* _Task instructions_:
The entire set of lines below should be copied exactly.

━━━━━ Provided records

/-!
# Mizutani's conjecture `m(e) = 2p^e − 1` — the invariant forms of the point realising `H_e` are one-dimensional

Cell topic `Summits/ResolutionOfSingularities/KangarooAtlas` (pub-rosobs); namespace
`Summit.ResolutionOfSingularities.KangarooAtlas.Mizutani`.  Part of the Lean transcription of the
in-house note MIZUTANI-PROOF-g59 (AI-written, AI-audited; *AI review is weaker than expert review*; not a
resolution theorem).  ATTAINMENT, step 3, for the point `attP ⊂ k[X_0, …, X_N]` of `MizutaniAttainedPoint`
(`k = F(u_0,u_1)`, `N + 1 = 2q`, `q = p^e`, `e ≥ 1`):

* `coeff_pPlus`, `totalDegree_pPlus_le`, `homogeneousComponent_pPlus` — the polynomials `(u + X)^W`;
* **`attKey`** — if `Σ_i a_i (u + X)^{p^m W_i}` only involves monomials of degree `≥ p^m q`, then `a` is a
  multiple of ONE explicit vector `attV m` (top homogeneous component, then the substitution `X ↦ X − u`);
* **`invForms_attP_le_span`** / `finrank_invForms_attP_le_one` — `(L_B)_{e+m}(attP) ⊆ k · attV m` for every
  `m ≥ 0`, through `mem_invForms_attP_iff`, `Omega_attBeta` and encloser-2's `degree_le_of_mem_pow`;
* **`attA0_mem_invForms`** — the explicit vector `a⁰` (left coefficients of Mizutani's relation
  `ω = t_0 t_1^{q−1} = Σ_i a⁰_i ⊗ c_i`, note §10) lies in `(L_B)_e`: `Σ_j u_1^{q−1−j} ⊗ u_1^j = (1⊗u_1 − u_1⊗1)^{q−1}`
  (geometric sum read in the tower coordinates, `Ω̃` injective), so `ω ∈ J·J^{q−1} = J^q`;
* `finrank_invForms_attP` — **`dim_k (L_B)_e(attP) = 1`**.

References: [Mizutani1973HironakaGroupSchemes] Remark 2.10 (H_e), Example 2.1; in-house note §10 (attainment);
[Oda1983HironakaGroupSchemeII] Thm. 3.1.
-/

open MvPolynomial TensorProduct Literature.AlgebraicGeometry.Resolution
  Literature.AlgebraicGeometry.Resolution.HironakaScheme

namespace Summit.ResolutionOfSingularities.KangarooAtlas.Mizutani

universe u

/-! ## The polynomials `(u + X)^W` -/

section PPlus

variable {K : Type*} [Field K] {s : ℕ} (a : Fin s → K)

/-- **Coefficients of `(a + X)^N`**: `coeff_V (a+X)^N = C(N,V) a^{N−V}` (binomial expansion; `C(N,V) = 0` unless
`V ≤ N`). [cite: EGAIV4, Thm. 16.11.2 (16.11.2.1)] -/
theorem coeff_pPlus (V N : Fin s →₀ ℕ) :
    coeff V (pPlus a N) = (mchoose N V : K) * ∏ i, a i ^ (N i - V i) := by
  classical
  have key : pPlus a N = MvPolynomial.map (eval a) (taylor K (monomial N (1 : K))) := by
    unfold pPlus
    rw [monomial_eq, C_1, one_mul, map_finsuppProd, map_finsuppProd, Finsupp.prod_fintype _ _ (fun i => by simp)]
    refine Finset.prod_congr rfl fun i _ => ?_
    rw [map_pow, map_pow, taylor_X, map_add, map_C, map_X, eval_X]
  rw [key, coeff_map, ← hasseDeriv_apply, hasseDeriv_monomial, map_mul, map_natCast, monomial_eq, C_1, one_mul,
    map_finsuppProd, Finsupp.prod_fintype _ _ (fun i => by simp)]
  congr 1
  exact Finset.prod_congr rfl fun i _ => by rw [map_pow, eval_X, Finsupp.tsub_apply]

/-- A monomial of `(a + X)^N` has exponent `≤ N`. [folklore] -/
theorem le_of_mem_support_pPlus {V N : Fin s →₀ ℕ} (hV : V ∈ (pPlus a N).support) : V ≤ N := by
  by_contra h
  rw [mem_support_iff, coeff_pPlus, mchoose_eq_zero_of_not_le h, Nat.cast_zero, zero_mul] at hV
  exact hV rfl

/-- `totalDegree (a + X)^N ≤ |N|`. [folklore] -/
theorem totalDegree_pPlus_le (N : Fin s →₀ ℕ) : (pPlus a N).totalDegree ≤ N.degree := by
  rw [totalDegree]
  refine Finset.sup_le fun V hV => ?_
  have hle := le_of_mem_support_pPlus a hV
  rw [Finsupp.degree_eq_sum]
  show (V.sum fun _ e => e) ≤ _
  rw [Finsupp.sum_fintype _ _ (fun _ => rfl)]
  exact Finset.sum_le_sum fun i _ => hle i

omit [Field K] in
/-- `V ≤ N` with `|V| = |N|` forces `V = N`. [folklore] -/
theorem eq_of_le_of_degree_eq {V N : Fin s →₀ ℕ} (hle : V ≤ N) (hdeg : V.degree = N.degree) : V = N := by
  rw [Finsupp.degree_eq_sum, Finsupp.degree_eq_sum] at hdeg
  ext i
  have hi : V i ≤ N i := hle i
  by_contra hne
  have hlt : V i < N i := lt_of_le_of_ne hi hne
  have : ∑ j, V j < ∑ j, N j :=
    Finset.sum_lt_sum (fun j _ => hle j) ⟨i, Finset.mem_univ i, hlt⟩
  omega

/-- **The top homogeneous component of `(a + X)^N` is `X^N`.** [folklore] -/
theorem homogeneousComponent_pPlus (N : Fin s →₀ ℕ) :
    homogeneousComponent N.degree (pPlus a N) = monomial N 1 := by
  classical
  rw [homogeneousComponent_apply, Finset.sum_eq_single N]
  · rw [coeff_pPlus, mchoose_self, Nat.cast_one, one_mul]
    congr 1
    exact Finset.prod_eq_one fun i _ => by rw [Nat.sub_self, pow_zero]
  · intro V hV hVN
    exfalso
    rw [Finset.mem_filter] at hV
    exact hVN (eq_of_le_of_degree_eq (le_of_mem_support_pPlus a hV.1) hV.2)
  · intro hN
    exfalso
    apply hN
    rw [Finset.mem_filter, mem_support_iff, coeff_pPlus, mchoose_self, Nat.cast_one, one_mul]
    refine ⟨?_, rfl⟩
    rw [Finset.prod_eq_one fun i _ => by rw [Nat.sub_self, pow_zero]]
    exact one_ne_zero

/-- The substitution `X_i ↦ X_i − a_i` sends `(a + X)^N` to `X^N`. [folklore] -/
theorem aeval_sub_pPlus (N : Fin s →₀ ℕ) :
    aeval (fun i => (X i - C (a i) : MvPolynomial (Fin s) K)) (pPlus a N) = monomial N 1 := by
  unfold pPlus
  rw [map_prod, monomial_eq, C_1, one_mul, Finsupp.prod_fintype _ _ (fun i => by simp)]
  refine Finset.prod_congr rfl fun i _ => ?_
  rw [map_pow, map_add, aeval_C, aeval_X, algebraMap_eq, add_sub_cancel]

━━━━━━━━━━

* _Answer below_:
/-!
# Mizutani's conjecture `m(e) = 2p^e − 1` — the invariant forms of the point realising `H_e` are one-dimensional

Cell topic `Summits/ResolutionOfSingularities/KangarooAtlas` (pub-rosobs); namespace
`Summit.ResolutionOfSingularities.KangarooAtlas.Mizutani`.  Part of the Lean transcription of the
in-house note MIZUTANI-PROOF-g59 (AI-written, AI-audited; *AI review is weaker than expert review*; not a
resolution theorem).  ATTAINMENT, step 3, for the point `attP ⊂ k[X_0, …, X_N]` of `MizutaniAttainedPoint`
(`k = F(u_0,u_1)`, `N + 1 = 2q`, `q = p^e`, `e ≥ 1`):

* `coeff_pPlus`, `totalDegree_pPlus_le`, `homogeneousComponent_pPlus` — the polynomials `(u + X)^W`;
* **`attKey`** — if `Σ_i a_i (u + X)^{p^m W_i}` only involves monomials of degree `≥ p^m q`, then `a` is a
  multiple of ONE explicit vector `attV m` (top homogeneous component, then the substitution `X ↦ X − u`);
* **`invForms_attP_le_span`** / `finrank_invForms_attP_le_one` — `(L_B)_{e+m}(attP) ⊆ k · attV m` for every
  `m ≥ 0`, through `mem_invForms_attP_iff`, `Omega_attBeta` and encloser-2's `degree_le_of_mem_pow`;
* **`attA0_mem_invForms`** — the explicit vector `a⁰` (left coefficients of Mizutani's relation
  `ω = t_0 t_1^{q−1} = Σ_i a⁰_i ⊗ c_i`, note §10) lies in `(L_B)_e`: `Σ_j u_1^{q−1−j} ⊗ u_1^j = (1⊗u_1 − u_1⊗1)^{q−1}`
  (geometric sum read in the tower coordinates, `Ω̃` injective), so `ω ∈ J·J^{q−1} = J^q`;
* `finrank_invForms_attP` — **`dim_k (L_B)_e(attP) = 1`**.

References: [Mizutani1973HironakaGroupSchemes] Remark 2.10 (H_e), Example 2.1; in-house note §10 (attainment);
[Oda1983HironakaGroupSchemeII] Thm. 3.1.
-/

open MvPolynomial TensorProduct Literature.AlgebraicGeometry.Resolution
  Literature.AlgebraicGeometry.Resolution.HironakaScheme

namespace Summit.ResolutionOfSingularities.KangarooAtlas.Mizutani

universe u

/-! ## The polynomials `(u + X)^W` -/

section PPlus

variable {K : Type*} [Field K] {s : ℕ} (a : Fin s → K)

/-- **Coefficients of `(a + X)^N`**: `coeff_V (a+X)^N = C(N,V) a^{N−V}` (binomial expansion; `C(N,V) = 0` unless
`V ≤ N`). [cite: EGAIV4, Thm. 16.11.2 (16.11.2.1)] -/
theorem coeff_pPlus (V N : Fin s →₀ ℕ) :
    coeff V (pPlus a N) = (mchoose N V : K) * ∏ i, a i ^ (N i - V i) := by
  classical
  have key : pPlus a N = MvPolynomial.map (eval a) (taylor K (monomial N (1 : K))) := by
    unfold pPlus
    rw [monomial_eq, C_1, one_mul, map_finsuppProd, map_finsuppProd, Finsupp.prod_fintype _ _ (fun i => by simp)]
    refine Finset.prod_congr rfl fun i _ => ?_
    rw [map_pow, map_pow, taylor_X, map_add, map_C, map_X, eval_X]
  rw [key, coeff_map, ← hasseDeriv_apply, hasseDeriv_monomial, map_mul, map_natCast, monomial_eq, C_1, one_mul,
    map_finsuppProd, Finsupp.prod_fintype _ _ (fun i => by simp)]
  congr 1
  exact Finset.prod_congr rfl fun i _ => by rw [map_pow, eval_X, Finsupp.tsub_apply]

/-- A monomial of `(a + X)^N` has exponent `≤ N`. [folklore] -/
theorem le_of_mem_support_pPlus {V N : Fin s →₀ ℕ} (hV : V ∈ (pPlus a N).support) : V ≤ N := by
  by_contra h
  rw [mem_support_iff, coeff_pPlus, mchoose_eq_zero_of_not_le h, Nat.cast_zero, zero_mul] at hV
  exact hV rfl

/-- `totalDegree (a + X)^N ≤ |N|`. [folklore] -/
theorem totalDegree_pPlus_le (N : Fin s →₀ ℕ) : (pPlus a N).totalDegree ≤ N.degree := by
  rw [totalDegree]
  refine Finset.sup_le fun V hV => ?_
  have hle := le_of_mem_support_pPlus a hV
  rw [Finsupp.degree_eq_sum]
  show (V.sum fun _ e => e) ≤ _
  rw [Finsupp.sum_fintype _ _ (fun _ => rfl)]
  exact Finset.sum_le_sum fun i _ => hle i

omit [Field K] in
/-- `V ≤ N` with `|V| = |N|` forces `V = N`. [folklore] -/
theorem eq_of_le_of_degree_eq {V N : Fin s →₀ ℕ} (hle : V ≤ N) (hdeg : V.degree = N.degree) : V = N := by
  rw [Finsupp.degree_eq_sum, Finsupp.degree_eq_sum] at hdeg
  ext i
  have hi : V i ≤ N i := hle i
  by_contra hne
  have hlt : V i < N i := lt_of_le_of_ne hi hne
  have : ∑ j, V j < ∑ j, N j :=
    Finset.sum_lt_sum (fun j _ => hle j) ⟨i, Finset.mem_univ i, hlt⟩
  omega

/-- **The top homogeneous component of `(a + X)^N` is `X^N`.** [folklore] -/
theorem homogeneousComponent_pPlus (N : Fin s →₀ ℕ) :
    homogeneousComponent N.degree (pPlus a N) = monomial N 1 := by
  classical
  rw [homogeneousComponent_apply, Finset.sum_eq_single N]
  · rw [coeff_pPlus, mchoose_self, Nat.cast_one, one_mul]
    congr 1
    exact Finset.prod_eq_one fun i _ => by rw [Nat.sub_self, pow_zero]
  · intro V hV hVN
    exfalso
    rw [Finset.mem_filter] at hV
    exact hVN (eq_of_le_of_degree_eq (le_of_mem_support_pPlus a hV.1) hV.2)
  · intro hN
    exfalso
    apply hN
    rw [Finset.mem_filter, mem_support_iff, coeff_pPlus, mchoose_self, Nat.cast_one, one_mul]
    refine ⟨?_, rfl⟩
    rw [Finset.prod_eq_one fun i _ => by rw [Nat.sub_self, pow_zero]]
    exact one_ne_zero

/-- The substitution `X_i ↦ X_i − a_i` sends `(a + X)^N` to `X^N`. [folklore] -/
theorem aeval_sub_pPlus (N : Fin s →₀ ℕ) :
    aeval (fun i => (X i - C (a i) : MvPolynomial (Fin s) K)) (pPlus a N) = monomial N 1 := by
  unfold pPlus
  rw [map_prod, monomial_eq, C_1, one_mul, Finsupp.prod_fintype _ _ (fun i => by simp)]
  refine Finset.prod_congr rfl fun i _ => ?_
  rw [map_pow, map_add, aeval_C, aeval_X, algebraMap_eq, add_sub_cancel]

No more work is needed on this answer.